Allocating the cost in Rating section to the Marketing section utilizing Direct method: $ 65. 000 * 40/70 = $ 37. 143 ? $ 37. 143 + $ 75. 000 = $ 112. 143

Q4. Using the information in Q4. the entire cost accumulated in the selling section utilizing the mutual method is ( cipher all ratios and per centums to 2 denary topographic points. for illustration 33. 33 % . and round all dollar sums to the nearest whole dollar ) : Solution:

Actuarial costs = Initial allotment in Actuarial + costs allocated from Rating Rating costs = Initial allotment in Rating + costs allocated from Actuarial

Denote Actuarial Costs = x and Rating costs = Ys

x= $ 50. 000+0. 3y y= $ 40. 000+0. 5x

Using two equations.

X=50. 000 + 0. 3 * ( 40. 000 + 0. 5 * Ten )

0. 85X=62. 000

X=72. 941 ? Actuarial Costss

Put X in either equation. so

Y=76. 471 ? Rating Costss

So. entire cost accumulated in the selling section utilizing the mutual method = 0. 3 * 72. 941 + 0. 4 * 76. 471 + 60. 000 = $ 112. 471.

Allocating cost in each of service sections to production sections:

Marketing Gross saless Costss in Serv. D.

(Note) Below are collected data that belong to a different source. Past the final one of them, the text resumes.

import Mathlib
import Literature.MathematicalPhysics.QuantumFieldTheory.Balaban1983to89.B4Sect5Exhaustion

/-!
# The Sect. 5 Theorem of B4 in `l²`-OPERATOR form — the operator dictionary of (5.6)–(5.10), kernel-proved

T. Bałaban, *Regularity and decay of lattice Green's functions*, Commun. Math. Phys. **89** (1983) 571–597
[Balaban1983RegularityDecay] (= B4 of the series), Sect. 5 Theorem p. 594 (journal page = PDF page + 570; ×2 render
`run/shared/lean/pub/pub-balaban/b2b-balaban-ref1/pages/1983-cmp89-regularity-decay/…-p024-x2.png`; cell transcript
`b2b-balaban-b04/transcript-B4.md` ll. 329–349).
Unit b2b-balaban-pv23-g7 (surge node prover #23, gen 7, cell pub-balaban; journal claim B4-SECT5-L2 = KERNEL self-row
under the LEMMAS.md yield clause, lineage pv23; GAPS row C-pv23g7-3).  Single tree import: `…B4Sect5Exhaustion` (this
unit's gen-7 module, [ACCEPTED] p185355), whose header DICTIONARY (D-pv23g7.1) flags two typist's readings that this
file turns into THEOREMS; nothing landed is edited.

VALUE = discharge of the two operator-language readings of the printed theorem.  The paper speaks of *"a symmetric
operator defined on the space L²(Ω)"*, of *"A ≥ γ₀I"*, and of *"C_Λ = A_Λ^{−1}, A_Λ is an operator defined on L²(Λ)
by A_Λ = ΛAΛ"*; the tree (`…B4` D-b04.5 for finite `Ω`, `…B4Sect5Exhaustion` (α)/(β) for arbitrary `Ω`) reads these as
KERNEL statements — coercivity of the quadratic form on finitely supported vectors (`Hyp56Z`), and the inverse kernel
as the exhaustion limit `limInv Λ A` — and `…B4Sect5Exhaustion`'s HONEST SCOPE records *"No ℓ²(Ω; ℝ^N) bounded-operator
formulation is built … the identification of limInv Λ A with the inverse of the ℓ²(Λ)-operator ΛAΛ (which exists by
A_Λ ≥ γ₀I and Lax–Milgram) … is NOT typed here"*.  It is typed and proved here.  NOT summit progress; no new analytic
input (Schur's test, Lax–Milgram, uniqueness of bounded inverse kernels).

## What is printed (verbatim)

p. 594 [PDF 24]: *"Theorem. Let Ω ⊂ Z^d and let A be a symmetric operator defined on the space L²(Ω) of functions
φ : Ω → R^N and satisfying the following condition: there exist positive constants γ₀, c₀, δ₀ such that
A ≥ γ₀I, |A(x, x′)| ≤ c₀e^{−δ₀|x−x′|}, x, x′ ∈ Ω. (5.6)
Then there exist positive constants c₁, δ₁ such that for arbitrary Λ ⊂ Ω and for C_Λ = A_Λ^{−1}, A_Λ is an operator
defined on L²(Λ) by A_Λ = ΛAΛ. We have
|C_Λ(x, x′)| ≤ c₁e^{−δ₁|x−x′|}, x, x′ ∈ Λ, (5.7)
|δC_Λ(x, x′)| ≤ c₁e^{−δ₁(|x−x′| + dist(x, Λ^c) + dist(x′, Λ^c))}, δC_Λ = C_Λ − C_Ω. (5.8)
If we perturb the operator A by an operator B such that the condition (5.6) is satisfied for A + B, and additionally
B has the property
|B(x, x′)| ≤ c₀e^{−δ₀(|x−x′| + dist(x, Ω^c) + dist(x′, Ω^c))}, x, x′ ∈ Ω, (5.9)
then we have also
|A_Λ^{−1}(x, x′) − (A + B)_Λ^{−1}(x, x′)| ≤ c₁e^{−δ₁(|x−x′| + dist(x, Ω^c) + dist(x′, Ω^c))}, x, x′ ∈ Λ. (5.10)"*

## Dictionary (this file's reading of the operator words; everything else as in `…B4Sect5Exhaustion` (γ)/(δ))

(L1) `L²(Ω)` of functions `φ : Ω → ℝ^N` ↦ the real Hilbert space `l²(idx N Ω)`, Mathlib's `lp (fun _ => ℝ) 2` over the
index type `idx N Ω = {p : ℤ^d × Fin N // p.1 ∈ Ω}` (`H`, `KSet`, `idx`); real scalars, as printed (`R^N`).
(L2) "operator A on L²(Ω) with kernel A(x,x′)", `|A(x,x′)| ≤ c₀e^{−δ₀|x−x′|}` ↦ the kernel operator `opA Ω A`
(`(A f)(x) = Σ_{x′∈Ω} A(x,x′)f(x′)`, `opA_apply`), which IS a bounded operator by Schur's test (`kernelOp`,
`schurBound_kerA`, `‖A_Ω‖ ≤ c₀·N·K_d(δ₀)`, `norm_opA_le`); "symmetric" ↦ `A(x,x′) = A(x′,x)` on `Ω`, which gives
`⟪A_Ω f, g⟫ = ⟪f, A_Ω g⟫` (`opA_symmetric`); "A ≥ γ₀I" ↦ `γ₀‖f‖² ≤ ⟪f, A f⟫` for EVERY `f ∈ l²(Ω)`, the form written as
the double series `Σ_x f(x) Σ_{x′} A(x,x′) f(x′)` (`Hyp56L2.coercive`; `= ⟪A_Ω f, f⟫`, `inner_opA_eq`).
(L3) "A_Λ = ΛAΛ on L²(Λ)" ↦ `opA Λ A` on `l²(idx N Λ)` (same ambient kernel, indices over `Λ`); "C_Λ = A_Λ^{−1}" ↦ the
inverse of the continuous linear equivalence `opAEquiv` determined by `A_Λ` (Lax–Milgram), and "C_Λ(x,x′)" ↦ its kernel
`G … x x′ = ((A_Λ)⁻¹ δ_{x′})(x)` (`G`, `Ginv`), of which `(A_Λ)⁻¹` IS the integral operator (`inv_apply_eq_tsum`).

## What is kernel-checked here (0 sorry; axioms propext / Classical.choice / Quot.sound only)

§1 `l²` basics [folklore]: `H`, `sq_summable`, `norm_sq_eq_tsum`, `abs_apply_le_norm`, `sum_sq_le_norm_sq`,
`inner_eq_tsum`, `summable_mul_apply`, finitely supported vectors `fs` (+ `fs_apply`, `sum_single_eq_fs`, `tendsto_fs`,
`norm_fs_sq`, `tsum_mul_fs`).  §2 Schur's test [folklore]: `SchurBound` (+ `summable_row`, `tsum_row_le`, `transpose`,
`summable_row_mul`, `summable_row_abs_mul_sq`), `act`, `act_sq_le`, `sum_act_sq_le`, `memℓp_act`, `actLp` (+ lemmas),
**`kernelOp`** (`kernelOp_apply`, `norm_kernelOp_le`, `norm_kernelOp_apply_le`), `summable_triple`, `inner_kernelOp_left`,
`inner_kernelOp_comm`, `inner_kernelOp_fs`, `FinCoercive`, **`inner_kernelOp_self_ge`** (density of finitely supported
vectors), `finCoercive_of_inner_ge`, `norm_le_norm_kernelOp`.  §3 Lax–Milgram packaging [folklore]: `bilin`,
`isCoercive_bilin`, `norm_le_of_coercive`, **`equivOfCoercive`** (= Mathlib's `IsCoercive.continuousLinearEquivOfBilin`),
`equivOfCoercive_apply`, `apply_symm_apply`, `symm_apply_apply`, `norm_symm_le` (`‖T⁻¹‖ ≤ γ⁻¹`).  §4 the lattice
setting: `KSet`, `idx`, `kerA`, `DecayOn`, `schurBound_kerA`, **`opA`** (+ `opA_apply`, `norm_opA_le`, `opA_symmetric`,
`inner_opA_eq`), **`Hyp56L2`** ((5.6) literally on `l²(Ω)`), `embIdx`, `finCoercive_of_hyp56Z`,
`hyp56Z_coercive_of_finCoercive`, `Hyp56L2.ofZ`, `Hyp56L2.toZ`, **`hyp56L2_iff : Hyp56L2 ↔ Hyp56Z`** (under `0 ≤ c₀`,
`0 < δ₀`), `inner_opA_self_ge`.  §5 the inverse: **`opAEquiv`** (+ `opAEquiv_apply`, `opA_inv_apply`, `inv_opA_apply`,
`norm_inv_le : ‖(A_Ω)⁻¹‖ ≤ γ₀⁻¹`), **`G`**, `tsum_mul_G`, `abs_G_le`, **`G_eq_limInv : G = limInv Ω A`**, `G_symm`,
`tsum_G_mul`, **`inv_apply_eq_tsum`** (`(A_Ω)⁻¹` is the integral operator of `G`).  §6 headline: `Hyp56L2.mono`,
`abs_G_le_exp` ((5.7)), `G_sub_G_abs_le` ((5.8)), `G_perturb_abs_le` ((5.10)), `Ginv`, `Sect5ThmL2 d N` and
**`sect5ThmL2_holds : ∀ d N, Sect5ThmL2 d N`**, `sect5ThmSetOmega_of_L2`, non-vacuity `hyp56L2_one`.

## Honest scope / what this does NOT do

* Real scalars only (the printed `R^N`); no complex `l²`.  "Symmetric operator" is read through the kernel
  (`A(x,x′) = A(x′,x)`), from which operator symmetry is PROVED; the converse (a symmetric bounded kernel operator has a
  symmetric kernel) is the evaluation `A(x,x′) = ⟪A δ_{x′}, δ_x⟫` and is not needed.
* No new analysis: the decay statements (5.7)/(5.8)/(5.10) are `…B4Sect5Exhaustion`'s theorems transported along
  `G_eq_limInv`; the constants are `…B4Sect5Proof.(cStar, deltaStar)`; (5.10) keeps `…B4Sect5Exhaustion`'s reading (δ)
  (`Ω ≠ ℤ^d`, Mathlib's `infDist x ∅ = 0`).  It does not certify the printed random-walk proof, proves nothing about tori,
  rewires no consumer, and asserts nothing of B4 as a fact: every hypothesis of every theorem is (5.6) (on `l²` or in
  kernel form) / (5.9) plus `0 < γ₀, c₀, δ₀`; the non-Mathlib inputs are the sorry-free tree theorems
  `…B4Sect5Exhaustion.{Hyp56Z.mono, sum_expKernel_le, limInv_abs_le, limInv_symm, limInv_sub_limInv_abs_le,
  limInv_perturb_abs_le, eq_limInv_of_right_inverse, hyp56Z_one}`, `…B4Sect5Proof.{latticeConst_nonneg, cStar_pos,
  deltaStar_pos}` and the DEFINITIONS `…B4Sect5Exhaustion.{K, toMat, Hyp56Z, Hyp59Z, limInv}`, `B4.Idx`
  (ABSOLUTE-RULE census: no programme-internal statement enters).
-/

namespace Literature.MathematicalPhysics.QuantumFieldTheory.Balaban1983to89.B4Sect5L2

Actuarial 30 % 20 % $ 72. 941

Amount30 % * $ 72. 94120 % * $ 72. 941

Rating 40 % 30 % $ 76. 471

Amount 40 % * $ 76. 47130 % * $ 76. 471

Initial Allocation $ 60. 000 $ 70. 000

Entire for each: Selling 0. 3*72. 941 + 0. 4*76. 471 + 60. 000 = $ 112. 471

Sales0. 2 * 72. 941 + 0. 3 * 76. 471 + 70. 000 =

Q5. Stulce Inc. produces joint merchandises A. B. and C from a joint procedure. Information refering a batch produced in May at a joint cost of $ 120. 000 was as follows:

Required ( cipher all ratios. per centums. and unit costs to 2 denary topographic points. for illustration 33. 33 % . and round all dollar sums to the nearest whole dollar ) :

1 ) Allocate the joint costs to the joint merchandises utilizing the physical steps method.

2 ) Calculate the gross border for each of the three merchandises utilizing the cost allotment for the physical unit method in portion ( 1 ) above.

3 ) Allocate the joint costs to the joint merchandises utilizing the net realizable method.

4 ) Calculate the gross border for each of the three merchandises utilizing the cost allotment for the net realizable value method in portion ( 3 ) above.